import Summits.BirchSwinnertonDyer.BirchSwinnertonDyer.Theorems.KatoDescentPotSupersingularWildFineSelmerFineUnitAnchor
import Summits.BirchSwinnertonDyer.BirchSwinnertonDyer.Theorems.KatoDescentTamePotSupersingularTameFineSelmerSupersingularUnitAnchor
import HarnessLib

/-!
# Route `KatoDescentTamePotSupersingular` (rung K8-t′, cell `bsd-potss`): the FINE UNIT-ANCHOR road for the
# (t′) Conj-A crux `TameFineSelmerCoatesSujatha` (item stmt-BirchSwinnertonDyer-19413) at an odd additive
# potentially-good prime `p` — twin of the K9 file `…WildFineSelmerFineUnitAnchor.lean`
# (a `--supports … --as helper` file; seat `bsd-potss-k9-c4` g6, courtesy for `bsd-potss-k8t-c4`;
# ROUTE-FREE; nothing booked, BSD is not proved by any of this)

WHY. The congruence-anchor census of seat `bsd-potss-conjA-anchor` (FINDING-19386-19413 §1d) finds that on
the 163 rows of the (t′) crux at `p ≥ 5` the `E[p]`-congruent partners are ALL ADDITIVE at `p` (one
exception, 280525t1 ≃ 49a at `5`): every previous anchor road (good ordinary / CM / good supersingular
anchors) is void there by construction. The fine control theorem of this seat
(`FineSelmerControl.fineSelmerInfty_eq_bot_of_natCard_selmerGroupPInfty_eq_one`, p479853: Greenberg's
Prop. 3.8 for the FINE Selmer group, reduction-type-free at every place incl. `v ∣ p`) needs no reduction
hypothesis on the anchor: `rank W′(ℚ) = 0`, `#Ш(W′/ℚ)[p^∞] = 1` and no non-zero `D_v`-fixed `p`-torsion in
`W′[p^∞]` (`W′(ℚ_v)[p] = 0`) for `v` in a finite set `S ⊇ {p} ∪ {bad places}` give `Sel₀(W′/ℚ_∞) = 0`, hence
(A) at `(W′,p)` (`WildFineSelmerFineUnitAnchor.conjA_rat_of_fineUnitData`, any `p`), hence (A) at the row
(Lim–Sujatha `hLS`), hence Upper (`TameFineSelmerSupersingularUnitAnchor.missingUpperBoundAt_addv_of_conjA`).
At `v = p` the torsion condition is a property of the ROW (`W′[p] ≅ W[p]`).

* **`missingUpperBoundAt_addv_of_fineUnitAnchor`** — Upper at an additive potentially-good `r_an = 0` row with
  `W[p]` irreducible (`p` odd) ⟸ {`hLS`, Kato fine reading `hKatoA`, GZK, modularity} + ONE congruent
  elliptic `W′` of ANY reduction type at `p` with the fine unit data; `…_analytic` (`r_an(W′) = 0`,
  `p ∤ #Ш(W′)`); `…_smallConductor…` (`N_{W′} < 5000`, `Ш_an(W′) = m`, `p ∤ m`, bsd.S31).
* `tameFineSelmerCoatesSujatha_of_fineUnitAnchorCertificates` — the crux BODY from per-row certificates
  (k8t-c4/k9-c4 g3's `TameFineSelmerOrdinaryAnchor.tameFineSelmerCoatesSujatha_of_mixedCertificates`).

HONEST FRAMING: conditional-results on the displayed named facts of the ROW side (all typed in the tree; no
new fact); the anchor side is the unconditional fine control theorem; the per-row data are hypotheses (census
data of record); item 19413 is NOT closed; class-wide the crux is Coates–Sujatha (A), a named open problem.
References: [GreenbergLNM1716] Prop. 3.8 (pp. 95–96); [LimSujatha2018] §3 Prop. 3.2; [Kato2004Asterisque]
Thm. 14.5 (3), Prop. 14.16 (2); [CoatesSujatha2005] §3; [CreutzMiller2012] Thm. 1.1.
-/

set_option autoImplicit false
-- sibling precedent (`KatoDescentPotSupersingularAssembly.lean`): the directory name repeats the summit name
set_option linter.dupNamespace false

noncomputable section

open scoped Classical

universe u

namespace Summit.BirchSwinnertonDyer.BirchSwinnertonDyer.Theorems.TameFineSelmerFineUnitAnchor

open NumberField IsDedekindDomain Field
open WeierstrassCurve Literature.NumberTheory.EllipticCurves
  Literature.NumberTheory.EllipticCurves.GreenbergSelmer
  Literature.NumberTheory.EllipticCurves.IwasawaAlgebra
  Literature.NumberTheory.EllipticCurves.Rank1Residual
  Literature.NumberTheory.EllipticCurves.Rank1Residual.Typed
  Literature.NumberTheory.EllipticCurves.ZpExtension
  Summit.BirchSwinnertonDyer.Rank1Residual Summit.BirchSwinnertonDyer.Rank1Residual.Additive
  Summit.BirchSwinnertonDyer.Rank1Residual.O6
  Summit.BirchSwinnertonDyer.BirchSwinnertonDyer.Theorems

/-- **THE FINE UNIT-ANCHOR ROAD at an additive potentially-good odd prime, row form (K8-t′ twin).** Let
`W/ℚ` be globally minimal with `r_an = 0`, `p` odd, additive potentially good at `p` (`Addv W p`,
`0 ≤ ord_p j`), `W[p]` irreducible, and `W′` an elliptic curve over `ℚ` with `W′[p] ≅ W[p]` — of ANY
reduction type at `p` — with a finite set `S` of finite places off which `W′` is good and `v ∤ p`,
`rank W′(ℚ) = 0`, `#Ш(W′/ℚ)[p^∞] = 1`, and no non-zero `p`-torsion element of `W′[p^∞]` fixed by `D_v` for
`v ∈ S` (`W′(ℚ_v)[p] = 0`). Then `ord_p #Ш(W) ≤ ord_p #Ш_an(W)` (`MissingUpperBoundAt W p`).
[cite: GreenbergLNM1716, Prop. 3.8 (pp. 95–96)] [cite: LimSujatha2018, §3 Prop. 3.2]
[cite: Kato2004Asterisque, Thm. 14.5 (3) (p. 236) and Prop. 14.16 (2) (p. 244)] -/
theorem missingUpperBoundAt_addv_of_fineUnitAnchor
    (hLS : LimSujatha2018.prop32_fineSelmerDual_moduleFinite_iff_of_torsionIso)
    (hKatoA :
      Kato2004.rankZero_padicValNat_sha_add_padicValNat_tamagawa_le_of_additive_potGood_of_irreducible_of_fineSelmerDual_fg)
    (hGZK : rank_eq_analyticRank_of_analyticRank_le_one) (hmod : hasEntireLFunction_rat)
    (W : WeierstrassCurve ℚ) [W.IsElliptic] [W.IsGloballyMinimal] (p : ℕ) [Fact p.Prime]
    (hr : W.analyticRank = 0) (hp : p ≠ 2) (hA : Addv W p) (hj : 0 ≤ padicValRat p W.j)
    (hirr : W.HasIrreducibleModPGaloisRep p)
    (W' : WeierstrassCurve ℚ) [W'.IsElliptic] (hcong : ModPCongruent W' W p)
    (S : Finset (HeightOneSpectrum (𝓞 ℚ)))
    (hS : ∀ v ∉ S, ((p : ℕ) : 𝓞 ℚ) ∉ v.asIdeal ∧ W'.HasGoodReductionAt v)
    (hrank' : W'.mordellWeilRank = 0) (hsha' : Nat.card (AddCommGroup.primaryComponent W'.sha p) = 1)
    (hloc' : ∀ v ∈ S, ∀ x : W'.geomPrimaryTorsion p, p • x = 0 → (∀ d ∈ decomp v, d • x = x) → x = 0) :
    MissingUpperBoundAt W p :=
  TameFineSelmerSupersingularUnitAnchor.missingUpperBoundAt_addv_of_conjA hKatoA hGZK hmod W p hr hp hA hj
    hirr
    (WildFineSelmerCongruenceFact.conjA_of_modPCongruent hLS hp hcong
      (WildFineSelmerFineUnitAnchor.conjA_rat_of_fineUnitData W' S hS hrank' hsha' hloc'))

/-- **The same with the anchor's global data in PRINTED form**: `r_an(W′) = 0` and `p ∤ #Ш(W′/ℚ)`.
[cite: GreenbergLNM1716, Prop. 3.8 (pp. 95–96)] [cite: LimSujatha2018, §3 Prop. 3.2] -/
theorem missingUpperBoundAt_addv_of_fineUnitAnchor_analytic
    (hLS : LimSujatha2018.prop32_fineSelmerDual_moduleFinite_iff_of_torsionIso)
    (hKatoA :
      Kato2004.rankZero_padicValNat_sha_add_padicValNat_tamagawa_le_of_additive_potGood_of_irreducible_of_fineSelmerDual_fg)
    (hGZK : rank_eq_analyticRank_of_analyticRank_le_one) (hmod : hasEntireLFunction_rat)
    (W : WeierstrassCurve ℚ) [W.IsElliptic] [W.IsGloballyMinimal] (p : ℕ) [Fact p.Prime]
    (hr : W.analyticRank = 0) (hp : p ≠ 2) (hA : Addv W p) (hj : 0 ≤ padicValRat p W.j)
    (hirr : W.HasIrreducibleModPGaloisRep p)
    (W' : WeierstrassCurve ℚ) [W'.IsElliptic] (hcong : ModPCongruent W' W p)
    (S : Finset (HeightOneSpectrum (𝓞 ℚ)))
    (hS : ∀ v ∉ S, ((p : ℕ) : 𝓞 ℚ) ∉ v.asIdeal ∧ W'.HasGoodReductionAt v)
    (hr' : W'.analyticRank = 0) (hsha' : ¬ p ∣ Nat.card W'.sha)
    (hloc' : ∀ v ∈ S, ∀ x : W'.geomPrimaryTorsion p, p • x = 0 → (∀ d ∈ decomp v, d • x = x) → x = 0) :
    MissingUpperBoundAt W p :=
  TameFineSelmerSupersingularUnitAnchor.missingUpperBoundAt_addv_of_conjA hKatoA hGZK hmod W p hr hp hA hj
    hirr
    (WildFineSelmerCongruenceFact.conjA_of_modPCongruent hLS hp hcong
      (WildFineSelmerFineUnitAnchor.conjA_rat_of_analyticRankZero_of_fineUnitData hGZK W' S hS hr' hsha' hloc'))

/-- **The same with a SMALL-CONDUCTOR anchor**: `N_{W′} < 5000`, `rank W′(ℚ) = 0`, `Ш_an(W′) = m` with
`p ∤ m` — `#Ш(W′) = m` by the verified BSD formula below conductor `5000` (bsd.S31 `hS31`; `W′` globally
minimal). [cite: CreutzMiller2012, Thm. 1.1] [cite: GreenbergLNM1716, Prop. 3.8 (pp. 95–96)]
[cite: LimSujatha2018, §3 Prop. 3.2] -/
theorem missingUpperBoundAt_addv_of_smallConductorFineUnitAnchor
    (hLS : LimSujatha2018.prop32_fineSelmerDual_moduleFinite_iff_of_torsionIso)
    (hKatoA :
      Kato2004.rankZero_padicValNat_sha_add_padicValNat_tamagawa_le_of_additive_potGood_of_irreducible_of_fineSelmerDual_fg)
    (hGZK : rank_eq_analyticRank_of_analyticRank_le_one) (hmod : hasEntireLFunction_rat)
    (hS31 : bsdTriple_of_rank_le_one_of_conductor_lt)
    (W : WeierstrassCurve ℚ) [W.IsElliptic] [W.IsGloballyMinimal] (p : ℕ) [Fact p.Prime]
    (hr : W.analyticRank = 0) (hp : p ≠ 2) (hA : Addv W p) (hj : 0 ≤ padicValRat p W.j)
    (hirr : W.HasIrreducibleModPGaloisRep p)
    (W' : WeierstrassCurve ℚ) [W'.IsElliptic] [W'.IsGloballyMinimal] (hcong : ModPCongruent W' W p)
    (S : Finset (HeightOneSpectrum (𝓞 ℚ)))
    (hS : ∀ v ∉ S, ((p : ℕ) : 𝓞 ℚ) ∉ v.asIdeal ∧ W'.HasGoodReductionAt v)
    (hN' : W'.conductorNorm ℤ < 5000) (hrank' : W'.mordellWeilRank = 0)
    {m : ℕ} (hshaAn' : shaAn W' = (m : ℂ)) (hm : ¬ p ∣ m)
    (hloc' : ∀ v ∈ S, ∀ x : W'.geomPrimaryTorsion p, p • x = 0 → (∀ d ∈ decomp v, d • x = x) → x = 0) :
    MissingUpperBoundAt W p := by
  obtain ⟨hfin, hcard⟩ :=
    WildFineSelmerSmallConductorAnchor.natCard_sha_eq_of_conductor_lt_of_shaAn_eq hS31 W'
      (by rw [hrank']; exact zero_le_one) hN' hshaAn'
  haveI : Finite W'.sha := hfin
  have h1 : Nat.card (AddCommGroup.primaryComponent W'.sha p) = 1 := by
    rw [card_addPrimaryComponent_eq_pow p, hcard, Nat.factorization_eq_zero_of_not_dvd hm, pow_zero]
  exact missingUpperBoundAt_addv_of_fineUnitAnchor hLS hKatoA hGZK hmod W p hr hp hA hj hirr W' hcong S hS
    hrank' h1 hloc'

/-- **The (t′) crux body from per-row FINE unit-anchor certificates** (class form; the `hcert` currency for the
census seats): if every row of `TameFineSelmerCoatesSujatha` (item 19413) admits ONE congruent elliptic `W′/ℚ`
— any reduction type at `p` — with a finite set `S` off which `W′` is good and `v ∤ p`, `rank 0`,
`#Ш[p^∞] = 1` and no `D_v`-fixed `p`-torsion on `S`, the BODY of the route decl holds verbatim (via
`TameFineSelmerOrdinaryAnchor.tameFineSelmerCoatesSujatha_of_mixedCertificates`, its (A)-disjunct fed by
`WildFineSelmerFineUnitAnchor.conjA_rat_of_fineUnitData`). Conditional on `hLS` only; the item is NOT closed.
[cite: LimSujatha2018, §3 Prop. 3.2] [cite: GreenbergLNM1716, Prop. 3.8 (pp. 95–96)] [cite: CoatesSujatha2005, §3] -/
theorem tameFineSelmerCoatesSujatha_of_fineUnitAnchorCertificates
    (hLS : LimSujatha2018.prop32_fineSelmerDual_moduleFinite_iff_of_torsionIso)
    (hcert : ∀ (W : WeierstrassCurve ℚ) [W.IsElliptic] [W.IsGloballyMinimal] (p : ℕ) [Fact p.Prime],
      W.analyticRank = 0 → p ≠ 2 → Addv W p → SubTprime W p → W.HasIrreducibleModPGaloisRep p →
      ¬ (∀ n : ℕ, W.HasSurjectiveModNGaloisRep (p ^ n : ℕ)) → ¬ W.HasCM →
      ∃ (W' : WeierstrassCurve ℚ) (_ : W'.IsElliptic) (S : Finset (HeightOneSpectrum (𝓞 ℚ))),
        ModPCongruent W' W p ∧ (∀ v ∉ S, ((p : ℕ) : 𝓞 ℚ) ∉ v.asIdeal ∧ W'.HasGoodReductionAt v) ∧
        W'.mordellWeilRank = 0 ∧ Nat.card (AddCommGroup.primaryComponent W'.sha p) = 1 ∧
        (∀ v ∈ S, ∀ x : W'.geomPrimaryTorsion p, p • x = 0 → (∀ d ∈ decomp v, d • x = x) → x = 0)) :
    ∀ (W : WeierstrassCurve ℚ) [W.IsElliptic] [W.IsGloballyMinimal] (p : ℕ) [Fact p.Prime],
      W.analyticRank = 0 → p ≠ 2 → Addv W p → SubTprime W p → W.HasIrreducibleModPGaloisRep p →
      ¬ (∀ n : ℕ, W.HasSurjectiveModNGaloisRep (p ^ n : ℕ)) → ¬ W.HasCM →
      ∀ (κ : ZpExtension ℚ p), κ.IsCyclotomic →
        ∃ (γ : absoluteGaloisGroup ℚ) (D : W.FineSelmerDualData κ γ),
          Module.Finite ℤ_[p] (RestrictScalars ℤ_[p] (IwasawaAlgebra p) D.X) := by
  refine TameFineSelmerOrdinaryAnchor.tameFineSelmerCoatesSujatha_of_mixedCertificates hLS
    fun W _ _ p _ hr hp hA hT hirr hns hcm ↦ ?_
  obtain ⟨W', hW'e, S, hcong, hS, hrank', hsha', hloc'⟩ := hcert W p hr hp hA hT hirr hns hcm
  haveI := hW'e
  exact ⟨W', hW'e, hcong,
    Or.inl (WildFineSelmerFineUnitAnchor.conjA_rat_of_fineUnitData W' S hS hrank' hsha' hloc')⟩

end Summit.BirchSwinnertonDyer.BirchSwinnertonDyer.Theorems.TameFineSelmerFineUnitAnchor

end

---

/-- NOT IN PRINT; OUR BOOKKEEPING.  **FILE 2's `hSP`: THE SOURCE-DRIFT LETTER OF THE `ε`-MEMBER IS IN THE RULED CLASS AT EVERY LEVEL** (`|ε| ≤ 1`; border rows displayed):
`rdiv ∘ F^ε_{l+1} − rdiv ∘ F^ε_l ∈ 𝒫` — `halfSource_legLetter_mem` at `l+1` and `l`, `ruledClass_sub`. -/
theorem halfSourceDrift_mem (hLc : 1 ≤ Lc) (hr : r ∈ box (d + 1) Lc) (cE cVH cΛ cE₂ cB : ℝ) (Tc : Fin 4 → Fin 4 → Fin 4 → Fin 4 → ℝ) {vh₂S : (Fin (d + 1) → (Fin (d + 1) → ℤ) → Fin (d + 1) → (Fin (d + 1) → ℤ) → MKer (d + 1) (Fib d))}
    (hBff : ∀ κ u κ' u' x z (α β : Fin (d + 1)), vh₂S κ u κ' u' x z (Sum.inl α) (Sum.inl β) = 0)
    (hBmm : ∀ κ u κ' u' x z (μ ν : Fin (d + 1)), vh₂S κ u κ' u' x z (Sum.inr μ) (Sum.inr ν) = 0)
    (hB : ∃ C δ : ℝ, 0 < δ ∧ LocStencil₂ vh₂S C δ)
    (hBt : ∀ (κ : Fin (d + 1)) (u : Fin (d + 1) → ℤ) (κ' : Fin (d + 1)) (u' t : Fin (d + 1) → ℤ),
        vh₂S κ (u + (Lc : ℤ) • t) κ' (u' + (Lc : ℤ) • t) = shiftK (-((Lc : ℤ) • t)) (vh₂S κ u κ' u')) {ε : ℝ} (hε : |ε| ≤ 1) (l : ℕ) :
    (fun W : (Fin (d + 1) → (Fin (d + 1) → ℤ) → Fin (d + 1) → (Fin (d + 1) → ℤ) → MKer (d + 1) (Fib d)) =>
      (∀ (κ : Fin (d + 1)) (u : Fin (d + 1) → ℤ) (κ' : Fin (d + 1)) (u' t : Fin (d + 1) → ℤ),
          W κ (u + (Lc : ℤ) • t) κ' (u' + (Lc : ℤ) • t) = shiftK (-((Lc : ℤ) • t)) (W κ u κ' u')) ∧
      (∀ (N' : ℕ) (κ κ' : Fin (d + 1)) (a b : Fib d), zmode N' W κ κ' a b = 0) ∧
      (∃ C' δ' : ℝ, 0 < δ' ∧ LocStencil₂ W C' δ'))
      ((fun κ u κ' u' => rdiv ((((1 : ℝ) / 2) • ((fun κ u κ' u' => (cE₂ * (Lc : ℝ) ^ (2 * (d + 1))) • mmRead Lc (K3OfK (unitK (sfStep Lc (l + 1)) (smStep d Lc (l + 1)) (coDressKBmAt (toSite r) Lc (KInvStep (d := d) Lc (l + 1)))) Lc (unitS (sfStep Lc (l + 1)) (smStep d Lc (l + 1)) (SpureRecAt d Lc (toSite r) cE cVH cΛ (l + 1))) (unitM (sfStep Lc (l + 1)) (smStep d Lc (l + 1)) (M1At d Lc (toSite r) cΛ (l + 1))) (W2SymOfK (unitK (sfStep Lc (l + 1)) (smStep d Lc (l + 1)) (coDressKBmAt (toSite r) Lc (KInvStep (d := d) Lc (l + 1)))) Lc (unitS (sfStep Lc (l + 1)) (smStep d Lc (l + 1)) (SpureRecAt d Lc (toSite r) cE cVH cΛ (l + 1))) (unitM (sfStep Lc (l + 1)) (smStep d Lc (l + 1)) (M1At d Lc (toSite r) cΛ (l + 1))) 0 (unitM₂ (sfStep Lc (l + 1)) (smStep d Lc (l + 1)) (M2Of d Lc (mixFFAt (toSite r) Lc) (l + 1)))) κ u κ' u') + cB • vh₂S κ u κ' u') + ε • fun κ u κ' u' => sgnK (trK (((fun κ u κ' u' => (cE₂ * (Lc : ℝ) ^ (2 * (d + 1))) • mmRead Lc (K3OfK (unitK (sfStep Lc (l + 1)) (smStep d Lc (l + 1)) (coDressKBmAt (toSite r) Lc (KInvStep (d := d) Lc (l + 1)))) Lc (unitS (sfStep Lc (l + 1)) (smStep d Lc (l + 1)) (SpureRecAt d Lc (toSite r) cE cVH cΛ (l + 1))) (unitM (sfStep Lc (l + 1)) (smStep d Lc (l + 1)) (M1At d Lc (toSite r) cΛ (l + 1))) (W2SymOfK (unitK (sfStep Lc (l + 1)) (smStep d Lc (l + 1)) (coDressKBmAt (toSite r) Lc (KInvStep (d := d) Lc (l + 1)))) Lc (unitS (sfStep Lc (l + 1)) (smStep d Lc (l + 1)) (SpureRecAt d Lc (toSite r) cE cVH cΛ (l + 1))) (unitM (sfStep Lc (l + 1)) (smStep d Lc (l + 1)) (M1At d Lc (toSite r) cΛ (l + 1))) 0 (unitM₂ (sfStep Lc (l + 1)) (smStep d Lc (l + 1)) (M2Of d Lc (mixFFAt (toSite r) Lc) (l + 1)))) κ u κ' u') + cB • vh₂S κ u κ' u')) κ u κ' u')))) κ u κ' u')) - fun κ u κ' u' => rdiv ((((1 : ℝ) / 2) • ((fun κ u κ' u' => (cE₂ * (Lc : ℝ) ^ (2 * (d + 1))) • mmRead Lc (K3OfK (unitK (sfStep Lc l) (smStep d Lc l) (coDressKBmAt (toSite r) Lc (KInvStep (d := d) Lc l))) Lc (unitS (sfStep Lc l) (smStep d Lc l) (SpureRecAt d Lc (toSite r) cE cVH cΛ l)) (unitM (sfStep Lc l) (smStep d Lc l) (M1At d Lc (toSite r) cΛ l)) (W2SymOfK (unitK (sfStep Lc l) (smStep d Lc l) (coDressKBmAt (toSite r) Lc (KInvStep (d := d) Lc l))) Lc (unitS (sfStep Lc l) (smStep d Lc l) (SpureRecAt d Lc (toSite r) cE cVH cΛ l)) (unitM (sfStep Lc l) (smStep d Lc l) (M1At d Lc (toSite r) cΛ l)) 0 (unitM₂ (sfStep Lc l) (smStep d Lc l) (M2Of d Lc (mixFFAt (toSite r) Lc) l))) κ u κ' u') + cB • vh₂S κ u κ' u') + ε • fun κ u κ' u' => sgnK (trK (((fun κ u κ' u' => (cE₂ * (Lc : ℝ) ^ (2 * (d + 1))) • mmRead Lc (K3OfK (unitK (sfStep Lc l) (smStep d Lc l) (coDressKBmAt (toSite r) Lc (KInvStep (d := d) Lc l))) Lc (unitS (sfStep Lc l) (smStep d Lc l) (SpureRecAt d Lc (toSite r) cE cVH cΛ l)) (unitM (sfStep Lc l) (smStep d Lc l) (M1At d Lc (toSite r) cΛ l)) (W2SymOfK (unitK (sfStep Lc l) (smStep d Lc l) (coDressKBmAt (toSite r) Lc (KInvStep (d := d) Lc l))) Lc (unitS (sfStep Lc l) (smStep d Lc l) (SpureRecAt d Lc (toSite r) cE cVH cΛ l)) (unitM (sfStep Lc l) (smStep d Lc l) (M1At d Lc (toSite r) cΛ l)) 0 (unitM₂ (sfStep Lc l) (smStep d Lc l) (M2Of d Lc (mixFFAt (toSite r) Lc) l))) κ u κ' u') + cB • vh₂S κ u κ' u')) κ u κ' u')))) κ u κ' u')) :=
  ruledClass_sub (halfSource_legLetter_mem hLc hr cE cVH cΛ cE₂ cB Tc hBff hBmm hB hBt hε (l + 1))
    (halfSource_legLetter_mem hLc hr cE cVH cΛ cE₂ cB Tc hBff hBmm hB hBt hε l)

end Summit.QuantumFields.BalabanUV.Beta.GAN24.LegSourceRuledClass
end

# [Activity]
Taking the records above, retype every line from the one with "vh₂S κ (u +" down to the one with "(∀ (κ : Fin (d", exactly and with nothing else.

# [Answer to the problem]
        vh₂S κ (u + (Lc : ℤ) • t) κ' (u' + (Lc : ℤ) • t) = shiftK (-((Lc : ℤ) • t)) (vh₂S κ u κ' u')) {ε : ℝ} (hε : |ε| ≤ 1) (l : ℕ) :
    (fun W : (Fin (d + 1) → (Fin (d + 1) → ℤ) → Fin (d + 1) → (Fin (d + 1) → ℤ) → MKer (d + 1) (Fib d)) =>
      (∀ (κ : Fin (d + 1)) (u : Fin (d + 1) → ℤ) (κ' : Fin (d + 1)) (u' t : Fin (d + 1) → ℤ),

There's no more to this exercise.